━━━ Data shown

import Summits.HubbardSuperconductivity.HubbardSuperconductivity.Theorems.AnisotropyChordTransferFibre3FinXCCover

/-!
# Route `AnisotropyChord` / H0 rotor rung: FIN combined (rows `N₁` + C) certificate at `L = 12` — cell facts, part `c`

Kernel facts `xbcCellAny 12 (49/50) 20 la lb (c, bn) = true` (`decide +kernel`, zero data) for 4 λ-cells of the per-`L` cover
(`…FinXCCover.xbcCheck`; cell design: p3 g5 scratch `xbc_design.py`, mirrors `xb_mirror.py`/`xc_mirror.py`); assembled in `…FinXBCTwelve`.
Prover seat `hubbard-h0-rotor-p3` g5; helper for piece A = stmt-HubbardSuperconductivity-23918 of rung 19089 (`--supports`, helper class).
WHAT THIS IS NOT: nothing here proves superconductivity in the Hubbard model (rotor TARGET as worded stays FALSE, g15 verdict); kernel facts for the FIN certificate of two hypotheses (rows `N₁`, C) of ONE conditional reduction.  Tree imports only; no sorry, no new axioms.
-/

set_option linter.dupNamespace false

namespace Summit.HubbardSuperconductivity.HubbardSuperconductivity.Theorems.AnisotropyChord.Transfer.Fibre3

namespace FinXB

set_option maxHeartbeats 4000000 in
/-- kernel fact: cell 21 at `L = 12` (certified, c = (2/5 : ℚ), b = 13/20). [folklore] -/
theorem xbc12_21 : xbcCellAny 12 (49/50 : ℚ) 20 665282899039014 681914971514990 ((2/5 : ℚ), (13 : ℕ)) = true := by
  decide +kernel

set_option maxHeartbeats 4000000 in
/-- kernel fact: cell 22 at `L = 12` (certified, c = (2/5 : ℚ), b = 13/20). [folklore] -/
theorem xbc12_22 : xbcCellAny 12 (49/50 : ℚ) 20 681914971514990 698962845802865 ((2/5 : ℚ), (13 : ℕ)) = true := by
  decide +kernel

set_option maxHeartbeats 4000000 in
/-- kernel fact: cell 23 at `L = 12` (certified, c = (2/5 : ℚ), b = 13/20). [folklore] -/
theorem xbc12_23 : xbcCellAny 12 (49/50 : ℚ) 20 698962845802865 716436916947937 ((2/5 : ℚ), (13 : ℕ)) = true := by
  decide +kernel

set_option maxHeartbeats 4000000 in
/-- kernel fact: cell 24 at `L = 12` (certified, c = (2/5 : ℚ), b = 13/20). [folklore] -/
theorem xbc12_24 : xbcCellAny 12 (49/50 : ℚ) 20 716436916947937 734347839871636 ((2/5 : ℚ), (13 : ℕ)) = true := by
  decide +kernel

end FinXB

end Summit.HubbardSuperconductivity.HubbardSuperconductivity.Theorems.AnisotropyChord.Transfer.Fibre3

━━━━━━
━━━ Data shown

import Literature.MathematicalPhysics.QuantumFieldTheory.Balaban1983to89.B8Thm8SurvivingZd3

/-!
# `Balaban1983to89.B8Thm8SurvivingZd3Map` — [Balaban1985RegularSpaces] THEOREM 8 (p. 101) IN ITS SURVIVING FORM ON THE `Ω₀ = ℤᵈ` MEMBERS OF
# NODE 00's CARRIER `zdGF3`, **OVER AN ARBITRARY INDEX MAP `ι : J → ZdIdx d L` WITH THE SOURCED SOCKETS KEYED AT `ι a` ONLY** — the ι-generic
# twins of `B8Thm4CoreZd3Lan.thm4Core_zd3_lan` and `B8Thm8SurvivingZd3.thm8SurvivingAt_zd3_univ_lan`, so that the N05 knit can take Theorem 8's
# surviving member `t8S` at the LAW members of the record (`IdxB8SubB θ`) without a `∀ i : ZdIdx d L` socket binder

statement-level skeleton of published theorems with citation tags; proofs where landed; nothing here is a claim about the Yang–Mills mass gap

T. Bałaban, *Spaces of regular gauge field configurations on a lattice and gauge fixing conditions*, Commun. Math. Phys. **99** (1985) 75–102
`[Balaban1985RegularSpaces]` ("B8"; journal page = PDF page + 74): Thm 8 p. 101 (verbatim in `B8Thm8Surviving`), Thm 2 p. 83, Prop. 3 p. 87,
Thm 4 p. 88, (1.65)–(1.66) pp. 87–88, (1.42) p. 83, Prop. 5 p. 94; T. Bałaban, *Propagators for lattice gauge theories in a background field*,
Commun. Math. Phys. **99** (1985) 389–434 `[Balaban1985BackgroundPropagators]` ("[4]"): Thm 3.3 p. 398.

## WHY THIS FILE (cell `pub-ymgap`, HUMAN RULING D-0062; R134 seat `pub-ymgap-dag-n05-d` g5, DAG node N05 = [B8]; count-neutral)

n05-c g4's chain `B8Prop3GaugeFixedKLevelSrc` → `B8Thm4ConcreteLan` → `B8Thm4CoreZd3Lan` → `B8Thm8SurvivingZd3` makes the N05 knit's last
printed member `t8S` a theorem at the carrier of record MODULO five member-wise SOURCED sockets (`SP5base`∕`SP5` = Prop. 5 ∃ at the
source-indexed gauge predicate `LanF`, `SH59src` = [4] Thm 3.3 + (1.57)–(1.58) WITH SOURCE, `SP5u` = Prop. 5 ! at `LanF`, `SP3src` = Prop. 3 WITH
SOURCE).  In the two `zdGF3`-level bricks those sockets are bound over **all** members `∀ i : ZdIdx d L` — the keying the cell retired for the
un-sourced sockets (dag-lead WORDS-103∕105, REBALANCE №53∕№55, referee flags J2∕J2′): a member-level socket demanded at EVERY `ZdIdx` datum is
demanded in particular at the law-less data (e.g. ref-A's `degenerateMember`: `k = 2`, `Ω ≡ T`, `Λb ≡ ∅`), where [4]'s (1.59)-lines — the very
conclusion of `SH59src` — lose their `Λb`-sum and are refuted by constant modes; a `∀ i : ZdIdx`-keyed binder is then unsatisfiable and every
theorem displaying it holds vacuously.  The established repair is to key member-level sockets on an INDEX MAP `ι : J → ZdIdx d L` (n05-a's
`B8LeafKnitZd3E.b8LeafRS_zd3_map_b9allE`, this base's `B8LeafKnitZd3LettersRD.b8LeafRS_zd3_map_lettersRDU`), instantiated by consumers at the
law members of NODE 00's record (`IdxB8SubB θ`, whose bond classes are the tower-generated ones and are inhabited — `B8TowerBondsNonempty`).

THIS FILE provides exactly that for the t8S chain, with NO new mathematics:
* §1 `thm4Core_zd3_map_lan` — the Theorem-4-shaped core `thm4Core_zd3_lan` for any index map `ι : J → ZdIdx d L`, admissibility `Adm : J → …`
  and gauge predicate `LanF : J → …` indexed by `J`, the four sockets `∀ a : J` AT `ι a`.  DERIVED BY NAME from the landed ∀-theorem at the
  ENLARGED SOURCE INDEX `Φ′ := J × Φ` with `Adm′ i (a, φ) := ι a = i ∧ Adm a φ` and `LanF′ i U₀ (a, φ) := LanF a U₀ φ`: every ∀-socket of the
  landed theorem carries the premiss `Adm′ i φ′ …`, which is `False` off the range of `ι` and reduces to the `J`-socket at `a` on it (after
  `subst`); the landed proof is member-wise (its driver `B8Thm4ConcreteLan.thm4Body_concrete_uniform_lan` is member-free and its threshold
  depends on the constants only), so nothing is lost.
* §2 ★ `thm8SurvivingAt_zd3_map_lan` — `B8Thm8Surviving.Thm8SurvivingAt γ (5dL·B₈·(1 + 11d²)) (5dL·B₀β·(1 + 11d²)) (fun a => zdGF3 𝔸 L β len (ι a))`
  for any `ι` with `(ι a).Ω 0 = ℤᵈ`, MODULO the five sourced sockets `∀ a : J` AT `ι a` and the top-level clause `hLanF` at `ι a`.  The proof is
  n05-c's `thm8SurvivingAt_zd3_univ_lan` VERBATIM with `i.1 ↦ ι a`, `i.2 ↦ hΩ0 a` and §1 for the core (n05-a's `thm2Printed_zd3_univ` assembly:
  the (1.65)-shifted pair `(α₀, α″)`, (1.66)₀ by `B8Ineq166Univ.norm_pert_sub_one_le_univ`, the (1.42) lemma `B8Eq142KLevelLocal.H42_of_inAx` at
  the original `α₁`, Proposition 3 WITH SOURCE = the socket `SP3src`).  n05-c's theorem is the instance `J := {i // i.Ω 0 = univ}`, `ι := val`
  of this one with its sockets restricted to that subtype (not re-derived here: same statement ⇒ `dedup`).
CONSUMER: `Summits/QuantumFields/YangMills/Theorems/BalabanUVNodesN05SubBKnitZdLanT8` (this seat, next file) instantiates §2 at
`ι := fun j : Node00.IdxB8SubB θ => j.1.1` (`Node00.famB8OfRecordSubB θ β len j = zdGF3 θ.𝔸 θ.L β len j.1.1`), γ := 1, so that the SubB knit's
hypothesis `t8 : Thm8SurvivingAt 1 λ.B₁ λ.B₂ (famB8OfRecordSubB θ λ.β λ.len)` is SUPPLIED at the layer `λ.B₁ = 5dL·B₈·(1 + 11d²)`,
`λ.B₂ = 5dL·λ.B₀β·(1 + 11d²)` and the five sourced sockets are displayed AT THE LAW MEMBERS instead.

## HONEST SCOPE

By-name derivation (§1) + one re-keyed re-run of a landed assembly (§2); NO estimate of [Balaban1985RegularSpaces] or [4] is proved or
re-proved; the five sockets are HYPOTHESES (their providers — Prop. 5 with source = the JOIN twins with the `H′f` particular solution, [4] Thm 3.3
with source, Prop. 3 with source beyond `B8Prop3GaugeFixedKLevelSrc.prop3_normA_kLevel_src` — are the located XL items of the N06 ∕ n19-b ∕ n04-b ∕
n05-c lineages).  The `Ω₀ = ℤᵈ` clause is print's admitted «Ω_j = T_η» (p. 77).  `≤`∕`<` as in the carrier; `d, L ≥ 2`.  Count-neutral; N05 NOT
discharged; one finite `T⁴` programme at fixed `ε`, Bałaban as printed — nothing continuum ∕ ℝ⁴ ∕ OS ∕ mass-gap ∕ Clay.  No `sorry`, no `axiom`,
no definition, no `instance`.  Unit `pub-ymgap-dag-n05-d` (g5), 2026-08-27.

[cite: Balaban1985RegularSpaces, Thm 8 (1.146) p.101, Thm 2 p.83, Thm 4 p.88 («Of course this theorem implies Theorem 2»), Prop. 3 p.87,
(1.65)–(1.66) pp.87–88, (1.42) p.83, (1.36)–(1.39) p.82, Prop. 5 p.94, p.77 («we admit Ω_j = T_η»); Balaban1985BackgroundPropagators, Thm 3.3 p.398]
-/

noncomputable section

━━━━━━
━━━ Data shown

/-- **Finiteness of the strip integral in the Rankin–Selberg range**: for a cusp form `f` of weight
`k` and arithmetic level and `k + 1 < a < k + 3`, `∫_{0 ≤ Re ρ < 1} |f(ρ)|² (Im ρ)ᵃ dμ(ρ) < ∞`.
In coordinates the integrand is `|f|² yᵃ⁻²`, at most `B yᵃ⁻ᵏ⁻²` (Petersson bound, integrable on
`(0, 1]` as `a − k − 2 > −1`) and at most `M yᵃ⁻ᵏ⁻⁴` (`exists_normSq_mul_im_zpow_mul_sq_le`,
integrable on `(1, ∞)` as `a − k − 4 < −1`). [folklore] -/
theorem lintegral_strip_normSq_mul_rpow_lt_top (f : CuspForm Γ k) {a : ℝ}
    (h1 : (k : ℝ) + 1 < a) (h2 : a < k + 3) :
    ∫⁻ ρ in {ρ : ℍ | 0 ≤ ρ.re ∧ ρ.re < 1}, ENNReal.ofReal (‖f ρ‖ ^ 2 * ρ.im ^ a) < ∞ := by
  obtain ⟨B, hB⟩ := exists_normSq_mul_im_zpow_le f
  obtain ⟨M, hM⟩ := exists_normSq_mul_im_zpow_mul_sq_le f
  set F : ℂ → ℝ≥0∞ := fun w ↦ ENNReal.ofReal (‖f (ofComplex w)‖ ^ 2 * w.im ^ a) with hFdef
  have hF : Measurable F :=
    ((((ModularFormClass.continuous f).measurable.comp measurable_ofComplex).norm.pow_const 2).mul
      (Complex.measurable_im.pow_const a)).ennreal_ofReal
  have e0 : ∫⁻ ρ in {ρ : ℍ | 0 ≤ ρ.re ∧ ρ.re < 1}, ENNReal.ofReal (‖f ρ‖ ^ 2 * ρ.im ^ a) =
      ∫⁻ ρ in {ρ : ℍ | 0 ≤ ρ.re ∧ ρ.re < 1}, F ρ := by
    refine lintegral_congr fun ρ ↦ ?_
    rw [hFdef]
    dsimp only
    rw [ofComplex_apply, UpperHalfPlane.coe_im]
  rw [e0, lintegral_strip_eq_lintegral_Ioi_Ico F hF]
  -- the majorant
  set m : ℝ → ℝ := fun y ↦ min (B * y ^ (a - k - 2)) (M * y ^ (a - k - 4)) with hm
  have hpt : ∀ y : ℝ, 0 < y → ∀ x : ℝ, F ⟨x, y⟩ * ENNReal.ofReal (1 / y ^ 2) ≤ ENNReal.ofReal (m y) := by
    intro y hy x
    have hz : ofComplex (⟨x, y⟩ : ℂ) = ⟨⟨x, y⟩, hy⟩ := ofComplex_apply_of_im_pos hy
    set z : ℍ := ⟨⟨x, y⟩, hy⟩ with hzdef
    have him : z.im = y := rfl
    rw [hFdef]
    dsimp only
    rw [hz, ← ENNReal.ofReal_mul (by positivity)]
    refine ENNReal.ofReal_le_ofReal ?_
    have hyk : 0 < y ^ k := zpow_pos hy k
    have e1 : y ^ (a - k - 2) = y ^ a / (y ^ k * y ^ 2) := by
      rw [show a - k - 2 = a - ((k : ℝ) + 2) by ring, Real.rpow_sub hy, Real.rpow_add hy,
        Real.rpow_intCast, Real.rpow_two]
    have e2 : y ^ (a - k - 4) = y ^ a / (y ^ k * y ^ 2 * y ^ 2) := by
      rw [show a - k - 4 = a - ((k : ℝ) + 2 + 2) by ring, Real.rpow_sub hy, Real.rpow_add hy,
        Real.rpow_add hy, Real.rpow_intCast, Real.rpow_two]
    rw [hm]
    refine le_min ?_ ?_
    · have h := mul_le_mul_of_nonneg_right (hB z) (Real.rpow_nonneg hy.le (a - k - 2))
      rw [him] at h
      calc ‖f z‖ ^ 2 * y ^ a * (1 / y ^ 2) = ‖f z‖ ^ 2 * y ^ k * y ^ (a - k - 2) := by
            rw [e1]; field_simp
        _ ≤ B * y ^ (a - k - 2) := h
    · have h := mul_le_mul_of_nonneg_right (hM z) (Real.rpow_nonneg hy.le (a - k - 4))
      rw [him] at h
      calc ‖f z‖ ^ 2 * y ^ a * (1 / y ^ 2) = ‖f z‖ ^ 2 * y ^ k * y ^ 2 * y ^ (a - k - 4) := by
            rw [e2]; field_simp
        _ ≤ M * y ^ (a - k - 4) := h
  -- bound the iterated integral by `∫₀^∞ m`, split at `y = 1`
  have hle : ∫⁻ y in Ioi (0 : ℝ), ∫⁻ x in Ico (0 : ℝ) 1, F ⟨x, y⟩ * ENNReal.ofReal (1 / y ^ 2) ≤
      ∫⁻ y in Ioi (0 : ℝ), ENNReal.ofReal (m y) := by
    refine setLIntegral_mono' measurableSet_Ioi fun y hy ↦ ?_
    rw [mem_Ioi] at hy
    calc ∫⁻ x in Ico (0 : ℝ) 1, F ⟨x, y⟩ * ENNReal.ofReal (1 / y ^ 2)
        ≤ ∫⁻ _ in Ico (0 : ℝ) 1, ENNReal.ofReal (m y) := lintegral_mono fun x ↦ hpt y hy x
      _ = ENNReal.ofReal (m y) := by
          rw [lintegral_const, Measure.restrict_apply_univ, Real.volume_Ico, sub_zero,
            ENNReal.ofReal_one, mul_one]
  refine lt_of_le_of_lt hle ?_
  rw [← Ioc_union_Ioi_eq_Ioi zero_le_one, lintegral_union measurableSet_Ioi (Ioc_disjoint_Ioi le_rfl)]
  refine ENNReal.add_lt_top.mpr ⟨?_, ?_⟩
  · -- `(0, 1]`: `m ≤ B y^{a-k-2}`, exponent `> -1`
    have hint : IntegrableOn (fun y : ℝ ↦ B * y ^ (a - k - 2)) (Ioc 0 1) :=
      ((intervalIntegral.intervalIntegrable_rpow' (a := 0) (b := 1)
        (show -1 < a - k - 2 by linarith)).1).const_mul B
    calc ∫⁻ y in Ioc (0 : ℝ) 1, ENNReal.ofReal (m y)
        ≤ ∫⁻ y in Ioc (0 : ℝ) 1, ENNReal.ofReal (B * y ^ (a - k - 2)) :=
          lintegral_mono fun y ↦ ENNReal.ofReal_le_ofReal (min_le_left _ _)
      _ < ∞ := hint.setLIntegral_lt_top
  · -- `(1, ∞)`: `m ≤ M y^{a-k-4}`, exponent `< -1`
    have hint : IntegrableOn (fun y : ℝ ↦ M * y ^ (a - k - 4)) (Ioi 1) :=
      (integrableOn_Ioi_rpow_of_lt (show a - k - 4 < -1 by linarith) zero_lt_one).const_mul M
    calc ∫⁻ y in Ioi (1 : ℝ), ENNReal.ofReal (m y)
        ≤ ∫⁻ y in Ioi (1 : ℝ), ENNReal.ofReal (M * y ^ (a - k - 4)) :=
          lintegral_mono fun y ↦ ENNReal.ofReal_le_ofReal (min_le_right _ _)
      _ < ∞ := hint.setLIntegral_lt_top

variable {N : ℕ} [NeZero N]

━━━━━━

Your assignment: Go through the material and copy every line in which the word "ring" occurs.

Written reply:
      rw [show a - k - 2 = a - ((k : ℝ) + 2) by ring, Real.rpow_sub hy, Real.rpow_add hy,
      rw [show a - k - 4 = a - ((k : ℝ) + 2 + 2) by ring, Real.rpow_sub hy, Real.rpow_add hy,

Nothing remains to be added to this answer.